BEGIN Data section

import Literature.Computability.AlgebraicComplexity.ConstituentStageCompatCoarse
import Literature.Computability.AlgebraicComplexity.GlobalStageExponentCertificate
import HarnessLib

/-!
# Class sizes of the coarse datum of the constituent stage at a consistent triple
(Vassilevska Williams–Xu–Xu–Zhou 2024, Def. 6.14 / Claim 6.13) — proved

Topic `Literature/Computability/AlgebraicComplexity`.  In the exponent of one region of the
constituent stage (`ConstituentRegion.exponentE₁`, `ConstituentStageEpsilon.lean`) the compatibility
term is `Λ = ∑_{(t, class)} |class| · H(β_class)` over the coarse classes of Def. 6.14 at a consistent
reference triple (`coarseTermMap₂`, `coarseTermList₂`, `ConstituentStageCompatCoarse.lean`).  This file
computes the class sizes from the `{α_t}` counts alone — they do not depend on the chosen triple:

* `ConstituentRegion.classWeight D t (i',j',k')` — `cnt t (i',j',k') + cnt t (i_t−i', j_t−j', k_t−k')`
  inside the box, `0` outside — and `card_pairClass_of_consistent`: `|S_{t,i',j',k'}| = classWeight`
  at every consistent remaining triple (§6.6: "`A_{t,1}(α_t(i',j',k') + α_t(i_t−i',j_t−j',k_t−k')) n_t`
  positions");
* `ConstituentRegion.ppClassWeight`, `card_pairClassPP_of_consistent` — the same for `S_{t,+,+,k'}`;
* **`ConstituentRegion.coarseLambda_eq_sum`** — `Λ` as the sum over terms of
  `∑_{i'=0 ∨ j'=0} classWeight · H(β_{Z,t,i',j',k'}) + ∑_{k'} ppClassWeight · H(β̄_{t,k'})`.

Everything is proved; the two definitions are the closed-form weights.  Used by the rational-data
certificate of Thm. 6.3 (`ConstituentStageExponentCertificate.lean`) and by the term-matching data of
the §8 recursion.

## References

* V. Vassilevska Williams, Y. Xu, Z. Xu, R. Zhou, *New bounds for matrix multiplication: from alpha
  to omega*, SODA 2024, arXiv:2307.07970 (held: `paper:arxiv-2307.07970`): §6.6, Def. 6.14,
  Claim 6.13. [VassilevskaWilliamsXuXuZhou2024]
-/

noncomputable section

open scoped BigOperators
open Finset

namespace Literature.Computability.AlgebraicComplexity

/-! ## Class sizes of the coarse datum at a consistent triple -/

namespace ConstituentRegion

open scoped Classical

variable {c n s M : ℕ}

/-- **The size of the class `S_{t,i',j',k'}` at an `{α_t}`-consistent triple, from the counts**:
`cnt t (i',j',k') + cnt t (i_t − i', j_t − j', k_t − k')` inside the box `(i',j',k') ≤ (i_t,j_t,k_t)`,
`0` outside. [cite: VassilevskaWilliamsXuXuZhou2024, §6.6 ("A_{t,1} · (α_t(i',j',k') + α_t(i_t−i',j_t−j',k_t−k')) · n_t level-(ℓ−1) positions")] -/
def classWeight (D : ConstituentRegion c n s M) (t : Fin s) (ijk : ℕ × ℕ × ℕ) : ℕ :=
  if ijk.1 ≤ (D.L t).i ∧ ijk.2.1 ≤ (D.L t).j ∧ ijk.2.2 ≤ (D.L t).k then
    D.cnt t ijk + D.cnt t ((D.L t).i - ijk.1, (D.L t).j - ijk.2.1, (D.L t).k - ijk.2.2)
  else 0

/-- **The size of the class `S_{t,+,+,k'}` at an `{α_t}`-consistent triple, from the counts**: the sum of
the class sizes over the box triples `(i',j',k')` with `i', j' ≠ 0`. [cite: VassilevskaWilliamsXuXuZhou2024, Def. 6.14 (2)] -/
def ppClassWeight (D : ConstituentRegion c n s M) (t : Fin s) (k : ℕ) : ℕ :=
  ∑ ijk ∈ (boxTriples c (D.L t) k).filter (fun ijk => ¬ (ijk.1 = 0 ∨ ijk.2.1 = 0)),
    (D.cnt t ijk + D.cnt t ((D.L t).i - ijk.1, (D.L t).j - ijk.2.1, (D.L t).k - ijk.2.2))

variable {D : ConstituentRegion c n s M}
variable {T₀ : (Fin (n + n) → Fin (2 * c + 1)) × (Fin (n + n) → Fin (2 * c + 1)) × (Fin (n + n) → Fin (2 * c + 1))}

/-- A position of term `t` of a triple inside the level-`ℓ` blocks has its `X`-index `≤ i_t` (and likewise
for `Y`, `Z`). [cite: VassilevskaWilliamsXuXuZhou2024, §6 (preamble)] -/
theorem apply_le_of_inside {I J K : Fin (n + n) → Fin (2 * c + 1)} (hI : InsideX D.τ D.L I) (hJ : InsideY D.τ D.L J)
    (hK : InsideZ D.τ D.L K) (p : Fin (n + n)) :
    (I p : ℕ) ≤ (D.L (halfTermOf D.τ p)).i ∧ (J p : ℕ) ≤ (D.L (halfTermOf D.τ p)).j ∧ (K p : ℕ) ≤ (D.L (halfTermOf D.τ p)).k := by
  induction p using Fin.addCases with
  | left u =>
    have h1 := hI u; have h2 := hJ u; have h3 := hK u
    rw [halfTermOf_castAdd]
    omega
  | right u =>
    have h1 := hI u; have h2 := hJ u; have h3 := hK u
    rw [halfTermOf_natAdd]
    omega

/-- **`|S_{t,i',j',k'}| = classWeight`** at a consistent remaining triple. [cite: VassilevskaWilliamsXuXuZhou2024, §6.6] -/
theorem card_pairClass_of_consistent (hD : D.WellFormed) (hT₀ : T₀ ∈ D.consistent) (t : Fin s) (i j k : ℕ) :
    (pairClass D.τ (seqVal T₀.1) (seqVal T₀.2.1) (seqVal T₀.2.2) t i j k).card = D.classWeight t (i, j, k) := by
  obtain ⟨hT, hcnt⟩ := mem_filter.1 hT₀
  obtain ⟨-, hI, hJ, hK⟩ := tripleSet_good hD hT
  unfold classWeight
  split_ifs with hbox
  · rw [card_pairClass_eq D.τ D.L hI hJ hK t hbox.1 hbox.2.1 hbox.2.2, hcnt t (i, j, k), hcnt t (_, _, _)]
  · rw [Finset.card_eq_zero, Finset.eq_empty_iff_forall_notMem]
    intro p hp
    rw [mem_pairClass] at hp
    obtain ⟨ht, h1, h2, h3⟩ := hp
    have hle := apply_le_of_inside hI hJ hK p
    rw [ht] at hle
    simp only [seqVal] at h1 h2 h3
    exact hbox ⟨h1 ▸ hle.1, h2 ▸ hle.2.1, h3 ▸ hle.2.2⟩

/-- **`|S_{t,+,+,k'}| = ppClassWeight`** at a consistent remaining triple. [cite: VassilevskaWilliamsXuXuZhou2024, Def. 6.14 (2)] -/
theorem card_pairClassPP_of_consistent (hD : D.WellFormed) (hT₀ : T₀ ∈ D.consistent)
    (h₀ : IsLevelTriple c (seqVal T₀.1) (seqVal T₀.2.1) (seqVal T₀.2.2)) (t : Fin s) (k : ℕ) :
    (pairClassPP D.τ (seqVal T₀.1) (seqVal T₀.2.1) (seqVal T₀.2.2) t k).card = D.ppClassWeight t k := by
  obtain ⟨hT, -⟩ := mem_filter.1 hT₀
  obtain ⟨-, hI, hJ, hK⟩ := tripleSet_good hD hT
  have key := card_filter_pairClassPP_eq_sum D.τ D.L h₀ hI hJ hK t k (fun _ => True)
  simp only [Finset.filter_true] at key
  rw [key, ppClassWeight]
  refine sum_congr rfl fun ijk hijk => ?_
  obtain ⟨-, -, hi, hj, hk⟩ := mem_boxTriples.1 (mem_filter.1 hijk).1
  rw [card_pairClass_of_consistent hD hT₀, classWeight, if_pos ⟨hi, hj, hk⟩]

/-- **The `λ`-sum of the exponent at a consistent triple, as a sum over terms and coarse classes**:
`∑_{(t, class)} |class| · H(β_class) = ∑_t (∑_{i'=0 ∨ j'=0} classWeight · H(β_{Z,t,i',j',k'}) + ∑_{k'} ppClassWeight · H(β̄_{t,k'}))`.
[cite: VassilevskaWilliamsXuXuZhou2024, Def. 6.14 and Claim 6.13 (λ_{Z,t})] -/
theorem coarseLambda_eq_sum (hD : D.WellFormed) (hT₀ : T₀ ∈ D.consistent)
    (h₀ : IsLevelTriple c (seqVal T₀.1) (seqVal T₀.2.1) (seqVal T₀.2.2))
    (βZ : Fin s → ℕ × ℕ × ℕ → (Fin c → Fin 3) → ℝ) (βPP : Fin s → ℕ → (Fin c → Fin 3) → ℝ) :
    ∑ idx, ((classOf (coarseTermMap₂ D.τ h₀) idx).card : ℝ) * shannonEntropy (coarseTermList₂ c s βZ βPP idx).γX =
      ∑ t, ((∑ x ∈ RegionWeights.bdTriples c, (D.classWeight t x : ℝ) * shannonEntropy (βZ t x)) +
        ∑ k ∈ range (2 * c + 1), (D.ppClassWeight t k : ℝ) * shannonEntropy (βPP t k)) := by
  -- reindex over `Fin s × Fin |coarseClasses c|`
  rw [← Equiv.sum_comp finProdFinEquiv, Fintype.sum_prod_type]
  refine Fintype.sum_congr _ _ fun t => ?_
  -- as a sum over the coarse classes
  have step : ∑ e : Fin (coarseClasses c).card,
      ((classOf (coarseTermMap₂ D.τ h₀) (finProdFinEquiv (t, e))).card : ℝ) *
        shannonEntropy (coarseTermList₂ c s βZ βPP (finProdFinEquiv (t, e))).γX =
      ∑ cl ∈ coarseClasses c, ((univ.filter fun p => halfTermOf D.τ p = t ∧
        coarseClassOf (seqVal T₀.1) (seqVal T₀.2.1) (seqVal T₀.2.2) p = cl).card : ℝ) * shannonEntropy (coarseBeta βZ βPP t cl) := by
    rw [← Finset.sum_coe_sort (coarseClasses c)]
    refine Fintype.sum_equiv (coarseClasses c).equivFin.symm _ _ fun e => ?_
    have hcls : classOf (coarseTermMap₂ D.τ h₀) (finProdFinEquiv (t, e)) =
        univ.filter fun p => halfTermOf D.τ p = t ∧
          coarseClassOf (seqVal T₀.1) (seqVal T₀.2.1) (seqVal T₀.2.2) p = ((coarseClasses c).equivFin.symm e).1 :=
      filter_coarseTermMap₂_eq D.τ h₀ t e
    have hlist : (coarseTermList₂ c s βZ βPP (finProdFinEquiv (t, e))).γX = coarseBeta βZ βPP t ((coarseClasses c).equivFin.symm e).1 := by
      simp only [coarseTermList₂, Equiv.symm_apply_apply]
    rw [hcls, hlist]
  rw [step, coarseClasses, sum_union, sum_image, sum_image]
  · congr 1
    · refine sum_congr rfl fun x hx => ?_
      obtain ⟨i, j, k⟩ := x
      have hb : i = 0 ∨ j = 0 := (mem_filter.1 hx).2
      rw [filter_halfTerm_coarseClassOf_some D.τ t hb, card_pairClass_of_consistent hD hT₀]
      rfl
    · refine sum_congr rfl fun k _ => ?_
      rw [filter_halfTerm_coarseClassOf_none D.τ t, card_pairClassPP_of_consistent hD hT₀ h₀]
      rfl
  · intro k₁ _ k₂ _ hk
    simpa using hk
  · intro x _ y _ hxy
    simp only [Prod.mk.injEq, Option.some.injEq] at hxy
    exact Prod.ext hxy.1.1 (Prod.ext hxy.1.2 hxy.2)
  · rw [Finset.disjoint_left]
    intro cl h1 h2
    obtain ⟨x, _, rfl⟩ := mem_image.1 h1
    obtain ⟨k, _, hk⟩ := mem_image.1 h2
    simp at hk

end ConstituentRegion

end Literature.Computability.AlgebraicComplexity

END Data section

→ **Task statement**
Word for word, reproduce the listing from its first line through the line that has "## References" in it, and go no further.

→ **Answer for the task**
import Literature.Computability.AlgebraicComplexity.ConstituentStageCompatCoarse
import Literature.Computability.AlgebraicComplexity.GlobalStageExponentCertificate
import HarnessLib

/-!
# Class sizes of the coarse datum of the constituent stage at a consistent triple
(Vassilevska Williams–Xu–Xu–Zhou 2024, Def. 6.14 / Claim 6.13) — proved

Topic `Literature/Computability/AlgebraicComplexity`.  In the exponent of one region of the
constituent stage (`ConstituentRegion.exponentE₁`, `ConstituentStageEpsilon.lean`) the compatibility
term is `Λ = ∑_{(t, class)} |class| · H(β_class)` over the coarse classes of Def. 6.14 at a consistent
reference triple (`coarseTermMap₂`, `coarseTermList₂`, `ConstituentStageCompatCoarse.lean`).  This file
computes the class sizes from the `{α_t}` counts alone — they do not depend on the chosen triple:

* `ConstituentRegion.classWeight D t (i',j',k')` — `cnt t (i',j',k') + cnt t (i_t−i', j_t−j', k_t−k')`
  inside the box, `0` outside — and `card_pairClass_of_consistent`: `|S_{t,i',j',k'}| = classWeight`
  at every consistent remaining triple (§6.6: "`A_{t,1}(α_t(i',j',k') + α_t(i_t−i',j_t−j',k_t−k')) n_t`
  positions");
* `ConstituentRegion.ppClassWeight`, `card_pairClassPP_of_consistent` — the same for `S_{t,+,+,k'}`;
* **`ConstituentRegion.coarseLambda_eq_sum`** — `Λ` as the sum over terms of
  `∑_{i'=0 ∨ j'=0} classWeight · H(β_{Z,t,i',j',k'}) + ∑_{k'} ppClassWeight · H(β̄_{t,k'})`.

Everything is proved; the two definitions are the closed-form weights.  Used by the rational-data
certificate of Thm. 6.3 (`ConstituentStageExponentCertificate.lean`) and by the term-matching data of
the §8 recursion.

## References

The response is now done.